Ses photos ne traduisent pas seulement la bravoure, mais aussi la discipline et les capacités tactiques de l’Armée syrienne libre, ainsi que l’assurance, le sens de l’ordre et la supériorité en armement des troupes régulières du président Bachar el-Assad. Cette puissance de feu a bloqué l’avancée des rebelles à Alep, la plus grande ville du pays, et à Damas elle maintient les insurgés en dehors du centre, même si Assad a perdu des quartiers entiers de la banlieue.

Les photos de Tomasevic disent les batailles, petites et grandes. Un obus tiré par un blindé fait éclater une maison au-dessus de sa tête, des balles et des éclats d’obus remplissent une pièce. La colère ou la peur s’insinuent dans son objectif, qui capte aussi la surprise, la douleur d’hommes blessés, la tristesse et la prière de ceux qui meurent.

« Quand je commence à couvrir un combat, pour moi mentalement tout retrait est exclu. J’aurais honte de moi si je ne le suivais pas jusqu’à la fin.

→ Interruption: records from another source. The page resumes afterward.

import Literature.MathematicalPhysics.QuantumFieldTheory.Balaban1983to89.B5Eq172FlatCoercivity
import Literature.MathematicalPhysics.QuantumFieldTheory.Balaban1983to89.B9Eq315QFlatNorm

/-!
# `Balaban1983to89.B5Eq172FlatFibreNaturality` — T. Bałaban, *Propagators and renormalization transformations for lattice gauge theories. I*,
# Commun. Math. Phys. **95** (1984) 17–40 [Balaban1984PropagatorsI] (1.69)/(1.72) pp. 29–30 and Prop. 1.1 p. 33, against *Propagators for lattice
# gauge theories in a background field*, Commun. Math. Phys. **99** (1985) 389–434 [Balaban1985BackgroundPropagators] (3.3)–(3.26) pp. 390–395 AT
# THE FLAT BACKGROUND: THE pub-balaban NE9 CHAIN'S FLAT LETTERS `D(1)`, `D*(1)`, `Δ^η_1`, `Q′(1)`, `Q(1)` AND THE PROJECTION `R(1)` COMMUTE WITH
# EVERY LINEAR MAP OF THE FIBRE — the `𝔤ᶜ`-valued flat operator is the scalar one, fibre coordinate by fibre coordinate

statement-level skeleton of published theorems with citation tags; proofs where landed; nothing here is a claim about the Yang–Mills mass gap

PDF held: `paper:balaban1984-cmp95-propagators-rt-i` p. 33 (Prop. 1.1, p0017 of the text layer) and pp. 29–30, read by this seat (2026-08-22);
[Balaban1985BackgroundPropagators] (3.3)–(3.26) via the tree's `B9Eq33CovDerivVector` ∕ `B9Eq34CovCurlVector` ∕ `B9Eq319QprimeTorus` ∕ `B9Eq315QTorus`
docstrings (quoted there verbatim).

THE PRINT (verbatim).  [B5] p. 33: *«Proposition 1.1. The operator G is a symmetric operator on L²(T_η) and ‖GJ‖, ‖∇GJ‖, ‖G∇*J‖, ‖∇G∇*J‖,
‖∇∇GJ‖, ‖G∇*∇*J‖ ≤ γ₀⁻¹‖J‖, (1.89) with a positive constant γ₀ independent of k, T_η, and depending on d only (if we put a = 1). This implies
the bound from below: Δ_a = G⁻¹ ≥ γ₀(Δ + I). (1.90)»* — a statement about SCALAR functions on the torus `T_η` (the components `A_μ`, p. 30
after (1.73): *«We consider A also as a vector valued function on the lattice T_η»*); [B9] p. 390: the fields of the background-field propagators
are `𝔤ᶜ`-valued and the derivatives (3.3)∕(3.4) carry the transporters `R(U(b))X = U(b)XU(b)⁻¹` — the identity at `U = 1`.

WHY THIS FILE (cell context).  The NE9 leaves made every constant of the OWNER's fixed-lattice [B9] Thm 3.11 second half
(`B9Thm311SmallFieldCoercivity.exists_coercive_principal_of_small_field`: `∃ γ ε₀ > 0, ∀ U small …`) explicit and volume-free EXCEPT the flat
coercivity `γ₀`, still obtained by compactness (`B5Eq172FlatCoercivity.exists_coercive_principal_flat` via `exists_coercive_of_rePosDef`).  Print's
uniform constant is (1.90), a tree theorem on b05's SCALAR carrier (`B5DeltaA169.smul_LapOne_le_DeltaA`), transported to the chain's scalar letters
by `B5Eq190FlatFormTransfer`.  This file is the reduction of the `𝔤ᶜ`-valued flat form (Hilbert fibre `W`, algebra reading `φ : W ≃ 𝔸`) to the
scalar one: every flat letter commutes with post-composition by a linear map of the fibre, so that — by Parseval over an orthonormal basis of `W`,
`B5Eq190FlatCoercivityUniform` — the flat form of `x` is the sum of the scalar flat forms of its coordinates `⟨b_k, x(·)⟩`.

WHAT IS PROVED (sorry-free; 0 `def`; no inequality of the papers).
* §1 `inner_coord_eq_inner_tensor` (the coordinate map `f ↦ ⟨u, f(·)⟩` and the tensor map `g ↦ g(·)•u` are ADJOINT between the weighted carriers
  `B9Eq311L2Pairing.WL2` of `W`-valued and of scalar functions), **`sum_norm_sq_coord`** (Parseval: `Σ_k ‖⟨b_k, f(·)⟩‖² = ‖f‖²`).
* §2 for EVERY `ℂ`-linear `ψ : V → V′` and any algebra readings `φ`, `φ′` of the two fibres: **`map_covCurlL2K_one`**, **`map_covDerivL2K_one`**,
  **`map_covDivL2K_one`**, **`map_covLaplaceSiteK_one`** — `ψ ∘ T(1) = T(1) ∘ ψ` for `T = D` (3.4), `D` (3.3), `D*` (3.8), `D*D` (3.23) at the
  flat transporters (`B5Eq172HodgePositivity.adTransportW_one` ∕ `adTransportW_inv_one`).
* §3 **`map_QprimeW_one`** (`Q′(1)` = the plain block mean, `B5Eq155FlatAveragingCommute.QprimeW_one_apply`), **`equiv_QtorusW_one`** (`Q(1)` on
  the weighted carrier does not see `φ`: `B9Eq315QFlatNorm.QtorusLin_one_apply` conjugated by the linear `φ`), **`map_QtorusW_one`**.
* §4 **`map_projR_of_intertwine`** ([folklore] Hilbert-space lemma: the orthogonal projection `B11Eq103H1Complex.projR` onto `Δ N(Q)` commutes
  with an adjoint pair that intertwines the two `Δ`'s and the two kernels — Mathlib's `Submodule.eq_starProjection_of_mem_of_inner_eq_zero`) and
  its instance **`coord_RofU_one`**: `⟨u, (R(1)v)(·)⟩ = R(1)⟨u, v(·)⟩` for the chain's `B9Eq326OperatorAssembly.RofU` at `U = 1` (the `W`-valued
  `R(1)` of any reading `φ` against the scalar one, `𝔸 = ℂ`, `φ = refl`); the coordinate corollaries `coord_covCurlL2K_one`, `coord_covDivL2K_one`,
  `coord_QtorusW_one` of §§2–3 at `ψ = ⟨u, ·⟩`.
MODEL / DECLARED READINGS.  (M1) the chain's encodings (`B11Eq103H1Complex.SiteL2K/BondL2K/covDerivL2K/covDivL2K/covLaplaceSiteK/projR`,
`B9Eq310HessianOperator.covCurlL2K/adTransportW`, `B9Eq326OperatorAssembly.QprimeW/RofU`, `B9Eq315QTorus.QtorusW`) at `U ≡ 1`; the flat regularity
letters `hα1 ∕ hU1 ∕ hreg` of `QtorusW` FREE on both sides (inhabited by `B5Eq172FlatCoercivity.hU1_one/hreg_one`).  (M2) no hypothesis of the
papers displayed or used.  (M3) NOT HERE: the flat form identity, the transfer of (1.90), the coercivity constant (`B5Eq190FlatCoercivityUniform`);
backgrounds `U ≠ 1`.
HONEST SCOPE.  [folklore] linear algebra on the cell's own typed carriers of the printed lattice; nothing of (1.89)–(1.90) or [B9] Thm 3.11 is
asserted; NOT summit progress (cell pub-balaban: NE9 NOT PRINTED ∕ NOT PROVED; «NE9 ⇐ the named binders»; spine PROVED 0/9; HONEST DEPENDENCY:
continuum YM on T⁴ ⇐ BetaPertH ∧ nine spine estimates (0/9 proved); BetaPertH ⇐ (D1) ∧ (D4) ∧ CAP+tail; G-an2-4 gates asym, D1 and NE2/3/4).  Unit
`b2b-balaban-t4-ne9-formalise-leaf-03` (NE9 crux-team leaf prover, gen 59), INTENT I-ne9leaf03-g59-1 item (N); NEW file importing
`B5Eq172FlatCoercivity` + `B9Eq315QFlatNorm`; modifies nothing.  Net new unproved facts: 0.
-/

noncomputable section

Si vous couvrez une guerre comme celle de la Syrie, vous devez en rendre les moments les plus difficiles. Je ne peux pas, dans mes photos, renoncer et trahir ceux qui vivent une expérience beaucoup plus difficile que la mienne. »

Aujourd’hui, inspirés par les manifestations du Printemps arabe de 2011, des groupes de déserteurs de l’armée, des islamistes radicaux et des hommes enlevés à la vie civile sont engagés dans une guerre toujours plus âpre et plus polarisée contre Assad et une élite dominée par la minorité alaouite du président. Les puissances mondiales sont paralysées par leurs rivalités, les pays voisins sont entraînés dans le conflit, la paix n’a jamais semblé aussi éloignée, et la guerre, dans son morne quotidien, se poursuit.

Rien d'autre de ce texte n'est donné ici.